Отбросив грустные мысли о расставании и о том, что всему приходит конец, я прервал свое занятие и снова окинул взглядом пейзаж. Мои глаза голоднее желудка.
На небе ни единого облачка. Ясно видны Приморские Альпы в 130 милях от нас. На фоне неба выделяется похожая на зуб гигантской пилы громада горы Экрин, которую впервые покорили Уимпер и его проводник Кро. Слегка повернувшись к северу, я вижу высокие пики Оберланда на том берегу Роны. На западе над более низкими горами господствует Монблан; солнечные лучи отражаются от его заснеженной вершины, которая сверкает так ярко, что я щурюсь. Немного повернувшись на восток, вижу зубчатую гряду пиков – на некоторые я поднимался за минувшие девять месяцев вместе со своими новыми друзьями, другие ждут меня, а какие-то я никогда не покорю, – белых остроконечных вершин, постепенно уменьшающихся в направлении далекого бугристого горизонта, тонущего в тумане.

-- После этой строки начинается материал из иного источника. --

import Summits.BirchSwinnertonDyer.BirchSwinnertonDyer.Theorems.CyclotomicUntwistAmiceInjective
import Summits.BirchSwinnertonDyer.BirchSwinnertonDyer.Theorems.CyclotomicUntwistFiniteSlopeValueAtOne
import Summits.BirchSwinnertonDyer.BirchSwinnertonDyer.Theorems.CyclotomicUntwistGammaDivisibility
import HarnessLib

/-!
# On a rank-one Pollack–Stevens row the typed `3`-adic `L`-function has a zero of FINITE POSITIVE order
# at `𝟙`: `𝓛(T) = T^r · u(T)`, `1 ≤ r < ∞`, `u(0) = lead_𝟙(𝓛) ≠ 0` — unconditionally

Cell `pub/bsd-wall` (D-0145 line `route-BirchSwinnertonDyer-CyclotomicUntwist`), seat `bsd-line-cycu-p1`
(prover seat 1/3), helper toward crux K1 `PSRankOneLowerHalfAtThree` (stmt-BirchSwinnertonDyer-21580;
mirror use K2, 21581), D1/D3 currency.  Assembly of `CyclotomicUntwistAmiceInjective`
(`gammaAmiceTransform ≠ 0`, this seat) with `CyclotomicUntwistFiniteSlopeValueAtOne` (`𝓛(𝟙) = 9η(−1)α⁻²[0]⁺_f`,
vanishing at `𝟙` in analytic rank `1`, this seat's earlier generation).  THEOREMS ONLY (no definition, no
named fact, no `sorry`); BSD is not proved by this file and no crux is: the cruxes ask `r = 1` (with the
leading term identified), here only `1 ≤ r < ⊤` is proved.

* `factorisation_of_ne_zero` (general `p`): non-zero additive ball values of order `< 1` have
  `L_μ(T) = T^{ord} · u(T)` with `u(0) = gammaLeadingCoeff p μ ≠ 0` (Mathlib `X_pow_order_mul_divXPowOrder`).
* `orderAtOne_of_analyticRank_eq_one` — for `W` additive at `3` of analytic rank `1`, `η` primitive mod `9`,
  `α ≠ 0` and `IsPSCyclotomicLFunctionOf W η α 𝓛`: **there is `r : ℕ` with `1 ≤ r`,
  `gammaOrderAtOne 3 𝓛 = r`, `gammaLeadingCoeff 3 𝓛 ≠ 0` and `gammaAmiceTransform 3 𝓛 = T^r · u`,
  `u(0) = gammaLeadingCoeff 3 𝓛`** — the order of vanishing at the trivial character is an honest positive
  integer (lower bound: `L(W,1) = 0`, `CyclotomicUntwistValueAtOne.vanishing_at_one_of_analyticRank_eq_one`;
  finiteness: Amice injectivity + cycu-p5's non-zero ball value); `orderAtOne_of_entireLFunction_one_eq_zero` —
  the same from `L(W,1) = 0`; `orderAtOne_eq_zero_of_entireLFunction_one_ne_zero` — in analytic rank `0`
  the order is `0` and `lead_𝟙 = 𝓛(𝟙) ≠ 0` (no exceptional zero).

References: [cite: MazurTateTeitelbaum1986Invent, §I.13 and §I.14]; [cite: Bellaiche2021, Thm. 6.2.13, Thm. 6.7.9].
-/

noncomputable section

open scoped MatrixGroups

open Filter Topology Literature.NumberTheory.IwasawaTheory
  Literature.NumberTheory.EllipticCurves Literature.NumberTheory.EllipticCurves.Rank1Residual
  Summit.BirchSwinnertonDyer.BirchSwinnertonDyer.Theorems.PSAmiceInjective
  Summit.BirchSwinnertonDyer.BirchSwinnertonDyer.Theorems.CyclotomicUntwistValueAtOne
  Summit.BirchSwinnertonDyer.BirchSwinnertonDyer.Theorems.PSGammaDivisibility

-- single-conjunct summit: `Summit.BirchSwinnertonDyer.BirchSwinnertonDyer.…` repeats the name by design
set_option linter.dupNamespace false
set_option autoImplicit false

namespace Summit.BirchSwinnertonDyer.BirchSwinnertonDyer.Theorems.PSAmiceRankOne

variable {p : ℕ} [hp : Fact p.Prime]

/-! ### §1 The Weierstrass-type factorisation `L_μ = T^{ord} · u`, `u(0) ≠ 0` -/

/-- **`L_μ(T) = T^{ord_𝟙} · u(T)` with `u(0) = lead_𝟙(μ) ≠ 0`** for non-zero additive ball values of order
`< 1` (`u = divXPowOrder L_μ`; `ord_𝟙 = gammaOrderAtOne`, `lead_𝟙 = gammaLeadingCoeff` of D3).
[cite: MazurTateTeitelbaum1986Invent, §I.13] [cite: Bellaiche2021, Thm. 6.2.13] -/
theorem factorisation_of_ne_zero {μ : (n : ℕ) → ZMod (p ^ n) → ℂ_[p]} (hμ : IsGammaDistribution p μ)
    {ν : ℝ} (hν : HasGrowthOrder p ν μ) (hν1 : ν < 1) (h : ∃ (n : ℕ) (s : ZMod (p ^ n)), μ n s ≠ 0) :
    ∃ r : ℕ, gammaOrderAtOne p μ = r ∧
      gammaAmiceTransform p μ =
        PowerSeries.X ^ r * PowerSeries.divXPowOrder (gammaAmiceTransform p μ) ∧
      PowerSeries.constantCoeff (PowerSeries.divXPowOrder (gammaAmiceTransform p μ)) =
        gammaLeadingCoeff p μ ∧
      gammaLeadingCoeff p μ ≠ 0 := by
  have hlt := gammaOrderAtOne_lt_top hμ hν hν1 h
  refine ⟨(gammaOrderAtOne p μ).toNat, (ENat.coe_toNat (ne_top_of_lt hlt)).symm, ?_,
    (gammaLeadingCoeff_eq_constantCoeff_divXPowOrder μ).symm, gammaLeadingCoeff_ne_zero hμ hν hν1 h⟩
  rw [gammaOrderAtOne_def, PowerSeries.X_pow_order_mul_divXPowOrder]

/-! ### §2 Rank-one Pollack–Stevens rows -/

section Curve

variable {W : WeierstrassCurve ℚ} [W.IsElliptic] {η : DirichletCharacter ℂ_[3] (3 ^ 2)} {α : ℂ_[3]}
  {𝓛 : (n : ℕ) → ZMod (3 ^ n) → ℂ_[3]}

/-- **`L(W,1) = 0` ⇒ the typed `3`-adic `L`-function vanishes at `𝟙` to FINITE POSITIVE order.** For `W`
additive at `3`, `η` primitive mod `9`, `α ≠ 0`, `IsPSCyclotomicLFunctionOf W η α 𝓛` and `L(W, 1) = 0`:
`∃ r ≥ 1`, `gammaOrderAtOne 3 𝓛 = r`, `gammaAmiceTransform 3 𝓛 = T^r · u` with `u(0) = gammaLeadingCoeff 3 𝓛 ≠ 0`.
[cite: MazurTateTeitelbaum1986Invent, §I.13 and §I.14] -/
theorem orderAtOne_of_entireLFunction_one_eq_zero (h : IsPSCyclotomicLFunctionOf W η α 𝓛)
    (hadd : Addv W 3) (hη : η.IsPrimitive) (hα : α ≠ 0) (hL : W.entireLFunction 1 = 0) :
    ∃ r : ℕ, 1 ≤ r ∧ gammaOrderAtOne 3 𝓛 = r ∧
      gammaAmiceTransform 3 𝓛 =
        PowerSeries.X ^ r * PowerSeries.divXPowOrder (gammaAmiceTransform 3 𝓛) ∧
      PowerSeries.constantCoeff (PowerSeries.divXPowOrder (gammaAmiceTransform 3 𝓛)) =
        gammaLeadingCoeff 3 𝓛 ∧
      gammaLeadingCoeff 3 𝓛 ≠ 0 := by
  obtain ⟨hdist, hgr⟩ := h.isGammaDistribution_and_hasGrowthOrder
  obtain ⟨r, hr, hfac, hu, hne⟩ := factorisation_of_ne_zero hdist hgr (by norm_num)
    (PSUntwistNonvanishingUnconditional.exists_apply_ne_zero_of_isPSCyclotomicLFunctionOf' h hη hα)
  obtain ⟨-, -, -, hord⟩ := vanishing_at_one η α 𝓛 h hadd hη hL
  refine ⟨r, ?_, hr, hfac, hu, hne⟩
  rw [hr] at hord
  exact_mod_cast hord

/-- **Analytic rank one ⇒ `1 ≤ ord_𝟙(𝓛^η_W) < ∞` with non-zero leading coefficient** — the rows of the cruxes
K1/K2 (`W.analyticRank = 1`): the typed object has an honest positive order of vanishing at the trivial
character, unconditionally (the cruxes then ask `r = 1` and identify the leading term; not proved here).
[cite: MazurTateTeitelbaum1986Invent, §I.13 and §I.14] -/
theorem orderAtOne_of_analyticRank_eq_one (h : IsPSCyclotomicLFunctionOf W η α 𝓛) (hadd : Addv W 3)
    (hη : η.IsPrimitive) (hα : α ≠ 0) (hr : W.analyticRank = 1) :
    ∃ r : ℕ, 1 ≤ r ∧ gammaOrderAtOne 3 𝓛 = r ∧
      gammaAmiceTransform 3 𝓛 =
        PowerSeries.X ^ r * PowerSeries.divXPowOrder (gammaAmiceTransform 3 𝓛) ∧
      PowerSeries.constantCoeff (PowerSeries.divXPowOrder (gammaAmiceTransform 3 𝓛)) =
        gammaLeadingCoeff 3 𝓛 ∧
      gammaLeadingCoeff 3 𝓛 ≠ 0 :=
  orderAtOne_of_entireLFunction_one_eq_zero h hadd hη hα
    (entireLFunction_one_eq_zero_of_analyticRank_eq_one hr)

/-- **Analytic rank zero (`L(W,1) ≠ 0`) ⇒ `ord_𝟙 = 0` and `lead_𝟙 = 𝓛(𝟙) = c₀ ≠ 0`** (no exceptional zero on the
principal-series rows; `apply_zero_zero_ne_zero` of `CyclotomicUntwistValueAtOne` plus the identification of
the leading coefficient). [cite: MazurTateTeitelbaum1986Invent, §I.14 (case p ∣ N, a_p ≠ 0)] -/
theorem orderAtOne_eq_zero_of_entireLFunction_one_ne_zero (h : IsPSCyclotomicLFunctionOf W η α 𝓛)
    (hadd : Addv W 3) (hη : η.IsPrimitive) (hα : α ≠ 0) (hL : W.entireLFunction 1 ≠ 0) :
    gammaOrderAtOne 3 𝓛 = 0 ∧ gammaLeadingCoeff 3 𝓛 = 𝓛 0 0 ∧ 𝓛 0 0 ≠ 0 := by
  obtain ⟨hne, hord⟩ := apply_zero_zero_ne_zero η α 𝓛 h hadd hη hα hL
  refine ⟨hord, ?_, hne⟩
  rw [gammaLeadingCoeff_def, hord, ← gammaMahlerCoeff_zero h.isGammaDistribution_and_hasGrowthOrder.1]
  simp

end Curve

end Summit.BirchSwinnertonDyer.BirchSwinnertonDyer.Theorems.PSAmiceRankOne

end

Дикон и Жан-Клод жуют свои сэндвичи и запивают водой. Я перестаю любоваться окрестностями, отбрасываю романтические мысли и принимаюсь за еду. Холодный ростбиф очень вкусный, на хлебе хрустящая корочка, и я с удовольствием жую. От листьев хрена на глазах выступают слезы, и Монблан становится размытым белым пятном.
Посмотрев на юг, я наслаждаюсь видом, о котором Уимпер писал в своей классической книге «Восхождения в Альпах в 1860–1869 гг.». Я прекрасно помню эти слова, которые читал накануне вечером при свете свечи в своей палатке над деревней Брей и которые описывали картину, увиденную Эдвардом Уимпером 14 июля 1865 года, ту самую, которой я наслаждался в конце июня 1924 года.
Здесь темные, мрачные леса и яркие, живые долины, гремящие водопады, и тихие озера, плодородные земли и дикие пустоши, солнечные равнины и замерзшие плато. Здесь самые грубые формы и самые изящные очертания – дерзкие, вертикальные утесы и мягкие, волнистые склоны, скалистые горы и заснеженные горы, мрачные и одинокие или сияющие белыми склонами – башенки – бельведеры – пирамиды – купола – конусы – и шпили! Здесь все, что может предложить мир, любой контраст, который только пожелает душа.
Да, вы можете назвать Эдварда Уимпера неисправимым романтиком, каковыми были многие альпинисты «золотого века» в середине и в конце XIX столетия. И по строгим, современным стандартам 1924 года это описание казалось слишком цветистым и старомодным.
Что касается обвинения в безнадежном романтизме, то я должен признаться, что сам романтик. Наверное, это во мне неистребимо. Я окончил Гарвард по специальности «английская литература» и был готов писать собственные великие романы и рассказы о путешествиях – разумеется, неизменно в строгом современном стиле, – но тут с удивлением обнаружил, что стиль XIX века в исполнении Эдварда Уимпера, цветистая проза и все такое, снова тронул меня до слез.